Painful feelings — anxiety, guilt, worry — can drive us to do almost anything for a little relief. Sometimes unconsciously. We may play more video games than we are really happy with, snack even though we’d rather not, or distract ourselves from the discomfort in some other way.

If you have a good friend, they may send you cat clips for cheer.

And that is perfectly reasonable. If we don’t have a working plan for what to do when we feel discomfort, painful feelings become very scary. It then becomes natural to start monitoring how we feel — what we might call anticipatory anxiety.

Maybe we try to keep the discomfort at bay with a cheerful podcast, a feel-good series, or light music.

We may avoid a particular documentary, avoid talking about a particular topic, or avoid going to a part of town that we worry will remind us of the pain. Our energy goes into this worry, and it shrinks our freedom of action.

Others do the opposite.

We may have absorbed the idea that “you should listen to your feelings”. So we try to spend time with them, feel them, meditate with them in mind, stimulate them.

The problem, as I see it, is that neither distraction nor wallowing in our feelings helps us use them in a useful way. So I’m proposing another approach.

* * *

Imagine that, going forward, you start seeing your discomfort the way you see warning lights in a cockpit. Warnings have a purpose: to give you information about how your journey is going. If a warning light comes on, the last thing you want to do is cover it with your hand to avoid seeing it.

You definitely want to know if an engine is overheating, if cabin pressure is dropping, if the landing gear is acting up, and so on.

But you also don’t want to just stare at the warning light, hoping that everything will be fine if you only sit with it long enough.

As soon as you’ve noticed the signal, it has done its job. Now you turn all your attention to what the warning is trying to alert you to. And to what you need to do for the rest of your journey to go well.

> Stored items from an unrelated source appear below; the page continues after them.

import Literature.NumberTheory.DiophantineGeometry.MasserWustholzIsogenyTheorem
import Literature.NumberTheory.DiophantineGeometry.AVKernelHopf
import Literature.AlgebraicGeometry.Motives.AbelianVarietyKerRankProofs
import Literature.AlgebraicGeometry.Motives.AbelianVarietyDegreeGrowth
import Literature.AlgebraicGeometry.Motives.AbelianVarietyIsogenyProofs
import Literature.AlgebraicGeometry.Motives.AbelianVarietyLie
import HarnessLib

/-!
# The degree of the quasi-inverse of an isogeny; bounded isogeny degrees are direction-free

Pure-proof file (no definitions, no new named facts) in the vocabulary of
`Literature.AlgebraicGeometry.Motives.AbelianVariety`: isogenies `IsIsogeny`, the isogeny relation
`IsIsogenous B A` ("there is an isogeny `B → A`"), and the degree `Hom.kerRank` (order of the
kernel group scheme, `AVIsogenyFlat`).

* `AbelianVariety.IsIsogeny.exists_comp_eq_kerRank_nsmul` — the quasi-inverse of an isogeny
  `f : A → B` may be taken with the multiplier `n = deg f` EXPLICIT: `g ∘ f = [deg f]_A`,
  `f ∘ g = [deg f]_B` (Mumford, *Abelian Varieties*, §19, Remark p. 169: "if `f` is an isogeny of
  degree `n`, `Ker f ⊂ X_n`, so `n_X` factors"; Görtz–Wedhorn II, Prop. 27.190 with Prop. 27.86).
  The tree's `IsIsogeny.exists_nsmul_inverse_holds` (`AVKernelHopf`) hides `n` behind an `∃`;
  here it is pinned to `Hom.kerRank f` (`IsIsogeny.kerPoints_le_kerPoints_nsmul`, Deligne's
  theorem, and the quotient property `IsIsogeny.exists_comp_eq_of_kerPoints_le_holds`).
* `AbelianVariety.IsIsogeny.exists_isIsogeny_inverse_kerRank_mul`,
  `AbelianVariety.IsIsogeny.exists_isIsogeny_inverse_kerRank_eq` — over a field of characteristic
  `0` this quasi-inverse `g` is an isogeny with `deg f · deg g = deg [deg f]_A = (deg f)^{2 dim A}`
  (`kerRank_zsmul_id_holds`, Görtz–Wedhorn II, Prop. 27.186; multiplicativity
  `IsIsogeny.kerRank_comp`, Milne 1986, §8), i.e. **`deg g = (deg f)^{2 dim A - 1}`**
  (Milne, *Abelian Varieties* (2008), I §7, proof of Thm. 7.2 / Rem. 7.3 shape; folklore).
* `AbelianVariety.IsIsogeny.exists_isIsogeny_reverse_kerRank_le` — hence an isogeny `A → B` of
  degree `≤ N` can be REVERSED into an isogeny `B → A` of degree `≤ N^{2 dim A - 1}`.
* `exists_isogeny_kerRank_le_iff_exists_isogeny_kerRank_le_reverse` — for a fixed `A` over a field
  of characteristic `0`, "the degrees of suitable isogenies `A → B` onto all `B` isogenous to `A`
  are bounded" iff "the degrees of suitable isogenies `B → A` from all such `B` are bounded": the
  qualitative isogeny bound is **direction-free** (isogenous varieties having equal dimension,
  `dim_eq_of_isIsogenous_holds`).
* `exists_isogeny_kerRank_le_of_isIsogenous_iff_reverse` — the named fact
  `exists_isogeny_kerRank_le_of_isIsogenous A` (qualitative Masser–Wüstholz, Publ. Math. IHÉS 81
  (1995), Theorem II, p. 6, printed with "an isogeny from `A` to `A*`") is therefore equivalent to
  its variant with the bounded isogeny going INTO `A` (the shape of the "minimal isogeny" /
  "plus petite isogénie" statements, e.g. Gaudron–Rémond 2014, Thm. 1.4), so a discharge of either
  printed form discharges the fact; and `isogenyKernelBound_rat_iff_reverse` records the same for
  the `∀ A` statement over `ℚ` consumed on the summit side.

## References

* [MumfordAV1970] D. Mumford, *Abelian Varieties*, §19, Remark before Thm. 1, p. 169.
* [GortzWedhorn2023] U. Görtz, T. Wedhorn, *Algebraic Geometry II*, Prop. 27.86, Prop. 27.186,
  Prop. 27.190.
* [Milne1986AbelianVarieties] J. S. Milne, *Abelian Varieties*, in Cornell–Silverman (1986), §8
  (degrees are multiplicative).
* [MasserWustholz1995] D. W. Masser, G. Wüstholz, Publ. Math. IHÉS 81 (1995), Theorem II (p. 6).

## Design

Namespace = directory (`Literature.NumberTheory.DiophantineGeometry`); the four lemmas about a
single isogeny are dot-notation extensions declared with their absolute names in
`Literature.AlgebraicGeometry.Motives.AbelianVariety.IsIsogeny`, next to
`IsIsogeny.exists_nsmul_inverse_holds` and `IsIsogeny.kerRank_comp`. Characteristic `0` enters only
through `isIsogeny_zsmul_id_holds_of_charZero` (`[n]_A` is an isogeny for `n ≠ 0`).
-/

noncomputable section

universe u

open CategoryTheory AlgebraicGeometry

namespace Literature.NumberTheory.DiophantineGeometry

open Literature.AlgebraicGeometry.Motives (AbelianVariety)
open Literature.AlgebraicGeometry.Motives.AbelianVariety

variable {K : Type u} [Field K] {A B : AbelianVariety K}

/-! ### The quasi-inverse with explicit multiplier `deg f` -/

/-- **Quasi-inverse with multiplier `deg f`.** If `f : A → B` is an isogeny of abelian varieties
over a field, there is a homomorphism `g : B → A` with `g ∘ f = [deg f]_A` and `f ∘ g = [deg f]_B`,
where `deg f = Hom.kerRank f` is the order of the kernel group scheme: `Ker f` is killed by its
order (Deligne; `IsIsogeny.kerPoints_le_kerPoints_nsmul`, Görtz–Wedhorn II, Prop. 27.86 with
Cor. 27.177), so `[deg f]_A` factors through the quotient `f` (`IsIsogeny.exists_comp_eq_of_kerPoints_le_holds`,
Prop. 27.54 and fpqc descent), and `f ∘ g = [deg f]_B` because `f` is an epimorphism
(`IsIsogeny.cancel_left`) — the printed proof of Görtz–Wedhorn II, Prop. 27.190 (= Mumford, §19,
Remark p. 169: "if `f` is an isogeny of degree `n`, `ker f ⊂ X_n`, so `n_X` factors").
[cite: GortzWedhorn2023, Prop. 27.190] [cite: MumfordAV1970, §19 (remark before Thm. 1, p. 169)] -/
theorem _root_.Literature.AlgebraicGeometry.Motives.AbelianVariety.IsIsogeny.exists_comp_eq_kerRank_nsmul
    {f : A ⟶ B} (hf : IsIsogeny f) :
    ∃ g : B ⟶ A, f ≫ g = Hom.kerRank f • 𝟙 A ∧ g ≫ f = Hom.kerRank f • 𝟙 B := by
  obtain ⟨g, hg⟩ := IsIsogeny.exists_comp_eq_of_kerPoints_le_holds hf (Hom.kerRank f • 𝟙 A)
    hf.kerPoints_le_kerPoints_nsmul
  refine ⟨g, hg, hf.cancel_left ?_⟩
  rw [← Category.assoc, hg, Preadditive.nsmul_comp, Preadditive.comp_nsmul, Category.id_comp,
    Category.comp_id]

/-! ### In characteristic zero the quasi-inverse is an isogeny of degree `(deg f)^(2 dim A - 1)` -/

/-- **The quasi-inverse is an isogeny, and `deg f · deg g = (deg f)^{2 dim A}`.** Over a field of
characteristic `0`, for an isogeny `f : A → B` the quasi-inverse `g : B → A` with
`g ∘ f = [deg f]_A`, `f ∘ g = [deg f]_B` (`IsIsogeny.exists_comp_eq_kerRank_nsmul`) is an isogeny —
surjective because `g ∘ f = [deg f]_A` is (`isIsogeny_zsmul_id_holds_of_charZero`, Görtz–Wedhorn
II, Prop. 27.187), finite because `f ∘ g = [deg f]_B` is finite and `f` is separated — and
`deg f · deg g = deg (g ∘ f) = deg [deg f]_A = (deg f)^{2 dim A}` by multiplicativity of degrees
(`IsIsogeny.kerRank_comp`, Milne 1986, §8, p. 115) and `deg [n]_A = n^{2g}`
(`kerRank_zsmul_id_holds`, Görtz–Wedhorn II, Prop. 27.186).
[cite: GortzWedhorn2023, Prop. 27.186 and Prop. 27.190] [cite: Milne1986AbelianVarieties, §8 (p. 115)] -/
theorem _root_.Literature.AlgebraicGeometry.Motives.AbelianVariety.IsIsogeny.exists_isIsogeny_inverse_kerRank_mul
    [CharZero K] {f : A ⟶ B} (hf : IsIsogeny f) :
    ∃ g : B ⟶ A, IsIsogeny g ∧ f ≫ g = Hom.kerRank f • 𝟙 A ∧ g ≫ f = Hom.kerRank f • 𝟙 B ∧
      Hom.kerRank f * Hom.kerRank g = Hom.kerRank f ^ (2 * A.dim) := by
  obtain ⟨g, hfg, hgf⟩ := hf.exists_comp_eq_kerRank_nsmul
  have hpos : 0 < Hom.kerRank f := by
    haveI := hf.2
    exact Hom.kerRank_pos f
  have hn : (Hom.kerRank f : ℤ) ≠ 0 := by exact_mod_cast hpos.ne'
  have hfg' : f ≫ g = (Hom.kerRank f : ℤ) • 𝟙 A := by rw [hfg, natCast_zsmul]
  have hgf' : g ≫ f = (Hom.kerRank f : ℤ) • 𝟙 B := by rw [hgf, natCast_zsmul]
  have h1 : IsIsogeny (f ≫ g) := by
    rw [hfg']
    exact isIsogeny_zsmul_id_holds_of_charZero _ hn
  have h2 : IsIsogeny (g ≫ f) := by
    rw [hgf']
    exact isIsogeny_zsmul_id_holds_of_charZero _ hn
  have hg : IsIsogeny g := by
    refine ⟨?_, ?_⟩
    · haveI : Surjective (Hom.toSchemeHom f ≫ Hom.toSchemeHom g) := by
        rw [← toSchemeHom_comp]
        exact h1.1
      exact Surjective.of_comp (Hom.toSchemeHom f) (Hom.toSchemeHom g)
    · haveI : IsFinite (Hom.toSchemeHom f) := hf.2
      have hsep : IsSeparated (Hom.toSchemeHom f) := IsSeparated.of_isAffineHom _
      have hfin : IsFinite (Hom.toSchemeHom g ≫ Hom.toSchemeHom f) := by
        rw [← toSchemeHom_comp]
        exact h2.2
      exact MorphismProperty.of_postcomp (W := @IsFinite) (W' := @IsSeparated)
        (Hom.toSchemeHom g) (Hom.toSchemeHom f) hsep hfin
  refine ⟨g, hg, hfg, hgf, ?_⟩
  rw [← hf.kerRank_comp hg, hfg', kerRank_zsmul_id_holds A _ hn, Int.natAbs_natCast]

/-- **The degree of the quasi-inverse: `deg g = (deg f)^{2 dim A - 1}`.** Over a field of
characteristic `0`, an isogeny `f : A → B` has a quasi-inverse isogeny `g : B → A`
(`g ∘ f = [deg f]_A`, `f ∘ g = [deg f]_B`) of degree exactly `(deg f)^{2 dim A - 1}`: cancel
`deg f ≥ 1` in `deg f · deg g = (deg f)^{2 dim A}` (`IsIsogeny.exists_isIsogeny_inverse_kerRank_mul`;
in dimension `0` both sides read `deg g = 1`). This is the usual count behind "reversing an
isogeny of degree `d` costs degree `d^{2g-1}`" (Mumford, §19, Remark p. 169, with
`deg n_X = n^{2g}`, §6, Application 3). [cite: GortzWedhorn2023, Prop. 27.186 and Prop. 27.190]
[cite: MumfordAV1970, §19 (remark before Thm. 1, p. 169)] -/
theorem _root_.Literature.AlgebraicGeometry.Motives.AbelianVariety.IsIsogeny.exists_isIsogeny_inverse_kerRank_eq
    [CharZero K] {f : A ⟶ B} (hf : IsIsogeny f) :
    ∃ g : B ⟶ A, IsIsogeny g ∧ f ≫ g = Hom.kerRank f • 𝟙 A ∧ g ≫ f = Hom.kerRank f • 𝟙 B ∧
      Hom.kerRank g = Hom.kerRank f ^ (2 * A.dim - 1) := by
  obtain ⟨g, hg, hfg, hgf, hmul⟩ := hf.exists_isIsogeny_inverse_kerRank_mul
  refine ⟨g, hg, hfg, hgf, ?_⟩
  have hpos : 0 < Hom.kerRank f := by
    haveI := hf.2
    exact Hom.kerRank_pos f
  rcases Nat.eq_zero_or_pos A.dim with h0 | hdim
  · -- dimension `0`: `deg f · deg g = 1`
    rw [h0, Nat.mul_zero, pow_zero] at hmul
    rw [h0, Nat.mul_zero, Nat.zero_sub, pow_zero]
    exact Nat.eq_one_of_mul_eq_one_left hmul
  · have h2 : 2 * A.dim = (2 * A.dim - 1) + 1 := by omega
    rw [h2, pow_succ'] at hmul
    exact Nat.eq_of_mul_eq_mul_left hpos hmul

/-- **Reversing an isogeny at bounded cost.** Over a field of characteristic `0`, if `f : A → B` is
an isogeny of degree `≤ N` then there is an isogeny `g : B → A` of degree `≤ N^{2 dim A - 1}`
(the quasi-inverse, `IsIsogeny.exists_isIsogeny_inverse_kerRank_eq`). [folklore] -/
theorem _root_.Literature.AlgebraicGeometry.Motives.AbelianVariety.IsIsogeny.exists_isIsogeny_reverse_kerRank_le
    [CharZero K] {f : A ⟶ B} (hf : IsIsogeny f) {N : ℕ} (hN : Hom.kerRank f ≤ N) :
    ∃ g : B ⟶ A, IsIsogeny g ∧ Hom.kerRank g ≤ N ^ (2 * A.dim - 1) := by
  obtain ⟨g, hg, -, -, hdeg⟩ := hf.exists_isIsogeny_inverse_kerRank_eq
  exact ⟨g, hg, hdeg ▸ Nat.pow_le_pow_left hN _⟩

/-! ### Bounded isogeny degrees are direction-free -/

/-- **Bounded isogeny degrees are direction-free.** For an abelian variety `A` over a field of
characteristic `0`, the following are equivalent: (i) there is `N` such that every `B` admitting an
isogeny `B → A` is the target of an isogeny `A → B` of degree `≤ N`; (ii) there is `N` such that
every such `B` admits an isogeny `B → A` of degree `≤ N`. Each direction reverses the given
isogeny at cost `N ↦ N^{2 dim A - 1}` (`IsIsogeny.exists_isIsogeny_reverse_kerRank_le`), using
`dim B = dim A` for `B` isogenous to `A` (`dim_eq_of_isIsogenous_holds`, Mumford §7, App. 3).
[folklore] -/
theorem exists_isogeny_kerRank_le_iff_exists_isogeny_kerRank_le_reverse [CharZero K]
    (A : AbelianVariety K) :
    (∃ N : ℕ, ∀ B : AbelianVariety K, IsIsogenous B A →
        ∃ g : A ⟶ B, IsIsogeny g ∧ Hom.kerRank g ≤ N) ↔
      ∃ N : ℕ, ∀ B : AbelianVariety K, IsIsogenous B A →
        ∃ f : B ⟶ A, IsIsogeny f ∧ Hom.kerRank f ≤ N := by
  constructor
  · rintro ⟨N, hN⟩
    refine ⟨N ^ (2 * A.dim - 1), fun B hB => ?_⟩
    obtain ⟨g, hg, hle⟩ := hN B hB
    exact hg.exists_isIsogeny_reverse_kerRank_le hle
  · rintro ⟨N, hN⟩
    refine ⟨N ^ (2 * A.dim - 1), fun B hB => ?_⟩
    obtain ⟨f, hf, hle⟩ := hN B hB
    obtain ⟨g, hg, hle'⟩ := hf.exists_isIsogeny_reverse_kerRank_le hle
    rw [dim_eq_of_isIsogenous_holds hB] at hle'
    exact ⟨g, hg, hle'⟩

/-- **The qualitative Masser–Wüstholz fact with the small isogeny going into `A`.** For an abelian
variety `A` over a field `K`, the named fact `exists_isogeny_kerRank_le_of_isIsogenous A`
(whenever `K` is a number field: bounded-degree isogenies `A → B` onto every `B` isogenous to `A`;
Masser–Wüstholz, Publ. Math. IHÉS 81 (1995), Theorem II, p. 6, "an isogeny from `A` to `A*`") is
equivalent to the same statement with bounded-degree isogenies `B → A` (the "minimal isogeny into
`A`" shape), by `exists_isogeny_kerRank_le_iff_exists_isogeny_kerRank_le_reverse` (number fields
have characteristic `0`). A discharge of either printed direction therefore discharges the fact.
[cite: MasserWustholz1995, Theorem II (p. 6)] -/
theorem exists_isogeny_kerRank_le_of_isIsogenous_iff_reverse (A : AbelianVariety K) :
    exists_isogeny_kerRank_le_of_isIsogenous A ↔
      ∀ [NumberField K], ∃ N : ℕ, ∀ B : AbelianVariety K, IsIsogenous B A →
        ∃ f : B ⟶ A, IsIsogeny f ∧ Hom.kerRank f ≤ N := by
  constructor
  · intro h hK
    exact (exists_isogeny_kerRank_le_iff_exists_isogeny_kerRank_le_reverse A).mp h
  · intro h hK
    exact (exists_isogeny_kerRank_le_iff_exists_isogeny_kerRank_le_reverse A).mpr h

/-- **Over `ℚ`, for all `A` at once**: the statement "for every abelian variety `A/ℚ` the degrees
of suitable isogenies `A → B` onto all `B/ℚ` isogenous to `A` are bounded" (the `∀ A` form of the
qualitative Masser–Wüstholz bound consumed on the summit side) is equivalent to its variant with
the bounded isogenies `B → A` (`exists_isogeny_kerRank_le_iff_exists_isogeny_kerRank_le_reverse`
pointwise in `A`). [cite: MasserWustholz1995, Theorem II (p. 6)] -/
theorem isogenyKernelBound_rat_iff_reverse :
    (∀ A : AbelianVariety ℚ, ∃ N : ℕ, ∀ B : AbelianVariety ℚ, IsIsogenous B A →
        ∃ g : A ⟶ B, IsIsogeny g ∧ Hom.kerRank g ≤ N) ↔
      ∀ A : AbelianVariety ℚ, ∃ N : ℕ, ∀ B : AbelianVariety ℚ, IsIsogenous B A →
        ∃ f : B ⟶ A, IsIsogeny f ∧ Hom.kerRank f ≤ N :=
  forall_congr' fun A => exists_isogeny_kerRank_le_iff_exists_isogeny_kerRank_le_reverse A

end Literature.NumberTheory.DiophantineGeometry

end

My suggestion is that you start treating feelings in a similar way. If you catch yourself with painful feelings, see if you can pause and become curious about which longing your discomfort is trying to draw your attention to. Try asking yourself what you feel, and then connect your feeling to a longing, using this formula:

“I feel [feeling], because I’m longing for [need].”

The feeling, then, is the signal, and the need is the longing that is asking for your attention. Here you’ll find lists of feeling and need words in English, and here a slightly shorter list in Swedish.

Go through the lists. Sit with the feeling words, so you learn more than “good” and “bad”. This will help you become more aware of how you feel. Sit with the needs words too, one at a time. Take your time. Is there one that, as you read it, strikes a chord of recognition for what you long for?

* * *

A few things that can be useful to know if you try this.

Needs, the way I use the word, are abstract, universal longings, or driving forces. All humans share the same set. We can all relate to longing for love, safety, authenticity and so on. But people have different preferences for which strategies meet those needs.

Another thing: thinking is a powerful tool when we’re debugging a computer, doing scientific experiments, analysing the world around us, etc. But when it comes to your needs, set the thinking aside.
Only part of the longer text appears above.